Figure 6. Peroxisomal co-localization of ACS-7, ACOX-1.1, and ACOX-3.

(A) Co-injection of plasmids containing Pacox-1.1::mcherry::acox-1.1 and Pacs-7::gfp::acs-7 into wild-type worms shows that ACOX-1.1 and ACS-7 co-localize in a punctate pattern in the intestine. (B) Co-injection of plasmids containing Pacox-1.1::mcherry::acox-1.1 and Pacox-3::gfp::acox-3 into wild-type worms shows that ACOX-1.1 and ACOX-3 co-localize in a punctate pattern in the intestine. (C) RNAi using the control plasmid L4440 in Pacox-1.1::mcherry::acox-1.1;Pacs-7::gfp::acs-7 worms gives a punctate pattern of expression in the intestine. (D) RNAi against prx-13 in Pacox-1.1::mcherry::acox-1.1; Pacs-7::gfp::acs-7 worms gives a diffuse pattern of expression in the intestine. In (A–D), L4 to young adult stage worms were imaged. Scale bar = 20 μm.

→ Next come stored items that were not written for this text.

import Summits.Schanuel.Schanuel.Theorems.ZilberEacBranchAlgebraicLog
import Summits.Schanuel.Schanuel.Theorems.ZilberEacGraphFibreCurveComplete
import HarnessLib

/-!
# Arbitrary base branches, V: THE MASTER THEOREM over an arbitrary base branch — a cylinder germ
# at infinity with `ord x₁ > ord x₀` and a zero or pole branch of the fibre relation give density

HONEST FRAMING.  Cell `pub-schanuel` (Zilber's Exponential-Algebraic Closedness, case ladder;
host summit Schanuel), seat 2, gen 28.  Gen 26 (file LXVI) proved the master theorem over
polynomial graphs, gen 27 (file LXXVIII) over polynomially parametrised curves.  Here the base
curve is ARBITRARY: only an analytic branch at infinity `(x₀, x₁) = (s^{-k}, Φ(s)s^{-M})`,
`M ≥ k + 1` (the second coordinate grows faster), `Φ(0) ≠ 0`, satisfying an irreducible relation
`A(x₀, x₁) = 0`, enters.
* **`unprojectedDense_branch_cycle_zeroBranch`** — `S ⊆ ℂ² × ℂ²` irreducible closed of dimension
  `≤ 2` containing the cylinder germ `(s^{-k}, Φ(s)s^{-M}, ψ(s), e^{Φ(s)s^{-M}})` (`ψ(0) = θ ≠ 0`,
  `F(s^{-k}, ψ s) = 0`, `F` irreducible of positive `y₀`-degree) and `F` having a parametrised zero
  branch `x₀ = γ(t)`, `y₀ = η(t) → 0` ⟹ `I(S ∩ Γ_exp) = I(S)`; **`…_poleBranch`** likewise.
  (File IV against gen 25's file XLVIII.)
* **`unprojectedDense_of_baseBranch_fibreCycle_zeroBranch`** — the two local data may come with
  DIFFERENT ramification indices: a base branch `(u^{-k'}, Φ(u)u^{-M'})` (`M' ≥ k' + 1`) of `A = 0`
  and a cycle `(s^{-k}, ψ(s))` of `F = 0` are combined along `u = σ^k`, `s = σ^{k'}`; the surface
  hypothesis is that `S` contains every point `(x₀, x₁, y₀, e^{x₁})` with `A(x₀, x₁) = 0`,
  `F(x₀, y₀) = 0` (the cylinder over the fibre product of the base curve and the fibre relation).
* **`unprojectedDense_of_baseBranch_fibreCurve`** — with BOTH fibre data supplied by the cell's
  Newton–Puiseux theorem (file LXXII): `F` irreducible of positive `y₀`-degree, top `x₀`-row with a
  nonzero root, lowest `y₀`-row `q₀ ≠ 0` with a root ⟹ dense; **`…_fibreCurve_pole`**: top row
  `q_r` with a root instead.
These are the first density theorems of the cell over base curves that are NOT rational: any
irreducible plane curve with a branch at infinity along which `x₁/x₀ → ∞` polynomially (file VI:
the elliptic curve `x₁² = x₀³ + 1`).  Complete classes of instances of an OPEN question
(Mantova–Masser, PLMS 2024 §1 p. 5); EC(3,2) OPEN; NOT Schanuel's conjecture (neither used nor
implied); EAC ⇏ SC.
-/

noncomputable section

open Filter Topology Set Complex MvPolynomial
open Literature.NumberTheory.Transcendental Literature.ModelTheory.Zilber
open Literature.ModelTheory.ExponentialFields

set_option linter.dupNamespace false

namespace Summit.Schanuel.Schanuel.Theorems

/-! ## Part A. The master theorems over an arbitrary base branch -/

/-- **Cylinder germ at infinity over an arbitrary base branch + parametrised zero branch ⟹ dense.**
See the module docstring.
[cite: MantovaMasser2023, §1 Further remarks, p. 5 (the question, open in general)] (new) -/
theorem unprojectedDense_branch_cycle_zeroBranch {S : Set (Fin 2 ⊕ Fin 2 → ℂ)}
    (hS : IsIrreducibleClosed ℂ S) (hdim : zariskiDim ℂ S ≤ (2 : ℕ))
    (F : Polynomial (Polynomial ℂ)) (hFirr : Irreducible F) (hF1 : F.natDegree ≠ 0)
    (A : Polynomial (Polynomial ℂ)) (hAirr : Irreducible A) (hA1 : A.natDegree ≠ 0)
    {k M : ℕ} (hk : 1 ≤ k) (hM : k + 1 ≤ M)
    {ψ : ℂ → ℂ} (hψ : AnalyticAt ℂ ψ 0) {θ : ℂ} (hθ0 : θ ≠ 0) (hψ0 : ψ 0 = θ)
    {Φ : ℂ → ℂ} (hΦ : AnalyticAt ℂ Φ 0) (hΦ0 : Φ 0 ≠ 0)
    (hbranch : ∀ᶠ s in 𝓝[≠] (0 : ℂ), (F.map (Polynomial.evalRingHom (s ^ k)⁻¹)).eval (ψ s) = 0)
    (hbase : ∀ᶠ s in 𝓝[≠] (0 : ℂ),
      (A.map (Polynomial.evalRingHom (s ^ k)⁻¹)).eval (Φ s * (s ^ M)⁻¹) = 0)
    (hgerm : ∀ᶠ s in 𝓝[≠] (0 : ℂ),
      (Sum.elim ![(s ^ k)⁻¹, Φ s * (s ^ M)⁻¹] ![ψ s, Complex.exp (Φ s * (s ^ M)⁻¹)] :
        Fin 2 ⊕ Fin 2 → ℂ) ∈ S)
    {γ η : ℂ → ℂ} (hγan : AnalyticAt ℂ γ 0) (hηan : AnalyticAt ℂ η 0) (hη0 : η 0 = 0)
    (hγ' : ∀ᶠ t in 𝓝[≠] (0 : ℂ), deriv γ t ≠ 0) (hηne : ¬ ∀ᶠ t in 𝓝 (0 : ℂ), η t = 0)
    (hFγ : ∀ᶠ t in 𝓝 (0 : ℂ), (F.map (Polynomial.evalRingHom (γ t))).eval (η t) = 0) :
    UnprojectedDense S := by
  by_contra hnot
  obtain ⟨z₀, ρ, L, hLan, hρan, hρ0, hFρ, hL, hLalg⟩ :=
    exists_algebraic_log_of_not_dense_branch hS hdim F hFirr hF1 A hAirr hA1 hk hM hψ hθ0 hψ0 hΦ hΦ0
      hbranch hbase hgerm hnot
  exact not_isAlgebraic_log_algebraicBranch_param F hFirr hF1 hγan hηan hη0 hγ' hηne hFγ hρan hLan
    hρ0 hFρ hL hLalg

Figure 6—figure supplement 1. ACS-7 does not localize primarily to the lysosome.

(A) Staining of Pacs-7::gfp::acs-7 L4 worms with LysoTracker Red dye. (B) Staining of Pacs-7::gfp::acs-7 adult worms with LysoTracker Red dye. (C,D) Staining of Pacs-7::gfp::acs-7 adult worms with LysoTracker Red dye, before (C) and after (D) bleaching the GFP signal under the fluorescent microscope. Bleaching in (C) selectively eliminates peroxisomal GFP while making lysosomal autofluoresence more prominent. (E) Staining of wild-type (N2) worms with LysoTracker Red dye. In (A–E), peroxisomes are indicated with arrows and lysosomes are indicated with triangles. In (A), L3 worms are imaged, and in (B–E), L4 to adult worms are imaged. Scale bar = 20 μm.